Het gaat de komende dagen over wat er allemaal in het regeerakkoord staat. Wat er niet in staat: een hogere beloning voor het zorgpersoneel.
“We hebben als D66 in september nog een voorstel voor meer geld voor de zorg gesteund. Het is wel zo dat de zorg de grootste begrotingspost is, en die post blijft groeien. In het tempo waarin het de laatste jaren is gegroeid, kan het niet blijven doorgaan, want het verdrukt geld voor bijvoorbeeld klimaat, onderwijs en de politie. We hebben in dit regeerakkoord vooral ingezet op passende zorg, op preventie en specialisatie. Maar er gaat deze periode nog steeds 7,5 miljard méér naar de zorg. Naar bijvoorbeeld onderzoek naar volksziekten en naar de paraatheid bij pandemieën.”
Maar niet naar de mensen die in de zorg wérken. Voor wie we vorig jaar nog klapten. Die nu al bijna twee jaar de coronaklappen opvangen.
“Dat doen ze zeker, de zorg heeft het op dit moment het zwaarst. Dit is waarom we naast meer salaris ook willen zorgen voor minder bureaucratie. Maar er zijn meer essentiële taken en mensen die die uitvoeren: bij de politie, in het onderwijs, bij de brandweer. Maar elk percentage salarisverhoging loopt wel in de gigantische bedragen, dat realiseren mensen zich vaak niet.
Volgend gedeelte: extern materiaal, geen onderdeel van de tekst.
/-- The levels applied to one creation step of a piece family, general gain (`gather_atStepG` after the □′-cover). [folklore] -/
theorem levels_boundG (P : PieceData C Bg ι α β γ) {κ κ₁ d0 O1 cQ K : ℝ} {gain ℓ : ℕ → ℕ → ℝ}
    (hL : LevelCountsG P κ κ₁ O1 cQ gain ℓ) (hK : 0 ≤ K) (hO1 : 0 ≤ O1) (hgain : ∀ k j, 0 ≤ gain k j)
    (hcQℓ : ∀ k j, 0 ≤ cQ * ℓ k j) (k : ℕ) (y : ι) (j : ℕ) (g : α → β → C.Dom → ℝ)
    (hg0 : ∀ a ∈ P.S0 k y, ∀ b ∈ P.SY k y a, ∀ x ∈ P.src k y a j, 0 ≤ g a b x)
    (hg : ∀ a ∈ P.S0 k y, ∀ b ∈ P.SY k y a, ∀ x ∈ P.src k y a j,
      g a b x ≤ K * gain k j * Real.exp (-(κ * C.d x)) *
        Real.exp (-(1 / 8) * (κ₁ - 1) * P.dY k y + (1 / 8) * κ₁ * d0 - (1 / 2) * (κ₁ - 1) * P.vol k y a b)) :
    ∑ a ∈ P.S0 k y, ∑ b ∈ P.SY k y a, ∑ x ∈ P.src k y a j, g a b x
      ≤ K * O1 * (cQ * ℓ k j) * Real.exp 1 * Real.exp ((1 / 8) * κ₁ * d0) * Real.exp (-(1 / 16) * κ₁ * P.dY k y) := by
  classical
  let g' : α → β → C.Dom → ℝ := fun a b x => if x ∈ P.src k y a j then g a b x else 0
  have hg'0 : ∀ a ∈ P.S0 k y, ∀ b ∈ P.SY k y a, ∀ x, 0 ≤ g' a b x := by
    intro a ha b hb x
    simp only [g']
    split_ifs with h
    · exact hg0 a ha b hb x h
    · exact le_rfl
  have h1 : ∑ a ∈ P.S0 k y, ∑ b ∈ P.SY k y a, ∑ x ∈ P.src k y a j, g a b x
      ≤ ∑ a ∈ P.S0 k y, ∑ b ∈ P.SY k y a, ∑ q ∈ P.Sq k y a j, ∑ x ∈ P.SX k y a j q, g' a b x := by
    refine Finset.sum_le_sum fun a ha => Finset.sum_le_sum fun b hb => ?_
    have he : ∑ x ∈ P.src k y a j, g a b x = ∑ x ∈ P.src k y a j, g' a b x :=
      Finset.sum_congr rfl fun x hx => by simp only [g', if_pos hx]
    rw [he]
    exact sum_le_sum_sum_of_cover _ _ _ _ (hg'0 a ha b hb) (hL.cover k y a j)
  have h2 := gather_atStepG (P.S0 k y) (P.SY k y) (fun a _ => P.Sq k y a j) (fun a _ q => P.SX k y a j q)
    (fun a b _ x => g' a b x) (gain k j) (cQ * ℓ k j) C.d (P.vol k y) (K := K) (O1 := O1) (d := P.dY k y)
    (d0 := d0) (κ := κ) (κ₁ := κ₁) hK hO1 (hgain k j) (hcQℓ k j)
    (fun a ha b hb q _ x _ => by
      simp only [g']
      split_ifs with h
      · exact hg a ha b hb x h
      · exact mul_nonneg (mul_nonneg (mul_nonneg hK (hgain k j)) (Real.exp_pos _).le) (Real.exp_pos _).le)
    (fun a _ b _ q hq => hL.sumX k y a j q hq) (fun a _ b _ => hL.countQ k y a j) (hL.sumY k y) (hL.count0 k y)
  exact h1.trans h2

/-- **LEAF S5 FOR THE PIECE FORM, GAIN-PARAMETRIC**: `ChannelSizeAtStepNN Adm (pieceChannel P) κ (weightOf P κ₁ d₀ O1 Kp)
(tauOfG c_Q ℓ)` on ANY class from the displayed `PieceBoundG`, the source discipline and the level counts `LevelCountsG`.
With print's letters: gain = (L^jη)^{4+α}, c_Q = (6L)⁴, ℓ = (L^jη)^α, α the exponent of [I] (0.29).
[cite: Balaban1988RG2Cluster, (1.24)-(1.29) pp.7-8, (1.36) p.9] -/
theorem channelSizeAtStepNN_pieceG {P : PieceData C Bg ι α β γ} {κ κ₁ d0 O1 cQ : ℝ} {Kp : ℕ → ι → ℝ}
    {gain ℓ : ℕ → ℕ → ℝ} (hsrc : SrcScale P) (hPiece : PieceBoundG P κ κ₁ d0 Kp gain)
    (hL : LevelCountsG P κ κ₁ O1 cQ gain ℓ) (hKp : ∀ k y, 0 ≤ Kp k y) (hO1 : 0 ≤ O1) (hgain : ∀ k j, 0 ≤ gain k j)
    (hcQℓ : ∀ k j, 0 ≤ cQ * ℓ k j) (Adm : Set (Bg → C.Dom → ℝ)) :
    ChannelSizeAtStepNN Adm (pieceChannel P) κ (weightOf P κ₁ d0 O1 Kp) (tauOfG cQ ℓ) := by
  intro k j hjk s H _ hsupp N hN hbd y
  rw [pieceChannel_of_supported hsrc hjk s hsupp y]
  have h1 : |stepBlock P k s H y j| ≤ ∑ a ∈ P.S0 k y, ∑ b ∈ P.SY k y a,
      ∑ x ∈ P.src k y a j, |P.piece k s y a b x (fun U => H U x)| := by
    simp only [stepBlock]
    refine (Finset.abs_sum_le_sum_abs _ _).trans (Finset.sum_le_sum fun a _ => ?_)
    refine (Finset.abs_sum_le_sum_abs _ _).trans (Finset.sum_le_sum fun b _ => ?_)
    exact Finset.abs_sum_le_sum_abs _ _
  have h2 := levels_boundG P hL (mul_nonneg (hKp k y) hN) hO1 hgain hcQℓ k y j
    (fun a b x => |P.piece k s y a b x (fun U => H U x)|) (fun a _ b _ x _ => abs_nonneg _)
    (fun a ha b hb x hx =>
      hPiece k s y a ha b hb j x hx (fun U => H U x) N hN (fun U => hbd U x (hsrc k y a j x hx)))
  calc |stepBlock P k s H y j| ≤ _ := h1
    _ ≤ Kp k y * N * O1 * (cQ * ℓ k j) * Real.exp 1 * Real.exp ((1 / 8) * κ₁ * d0) *
          Real.exp (-(1 / 16) * κ₁ * P.dY k y) := h2
    _ = weightOf P κ₁ d0 O1 Kp k y * (tauOfG cQ ℓ k j * N) := by
        simp only [weightOf, tauOfG]; ring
Dat klinkt heel naar als ik het zo zeg, het is ook zeker geen gebrek aan waardering, maar we moeten altijd omgaan met schaarste.”
U koppelde die foto van al die brieven en kaarten vol beledigingen aan een oproep: schrijf eens een kerstkaart, zeker in deze tijd. Gaat u kaarten sturen?
“Eerlijk gezegd heb ik dat al jaren niet meer gedaan. Ik ben zo vaak verhuisd dat ik van veel vrienden geen adres meer heb, alleen nog maar e-mailadressen of telefoonnummers. En ik heb vaak in landen gewoond waar ze geen Kerstmis vierden en dus ook geen kerstkaart stuurden, dus ik ben het een beetje voorbij. Zelf stuur ik al jaren vooral e-mails. Maar ik denk dat zeker eenzame mensen een kaartje meer op prijs stellen. Ik ga zelf nu ook proberen er een paar te sturen.”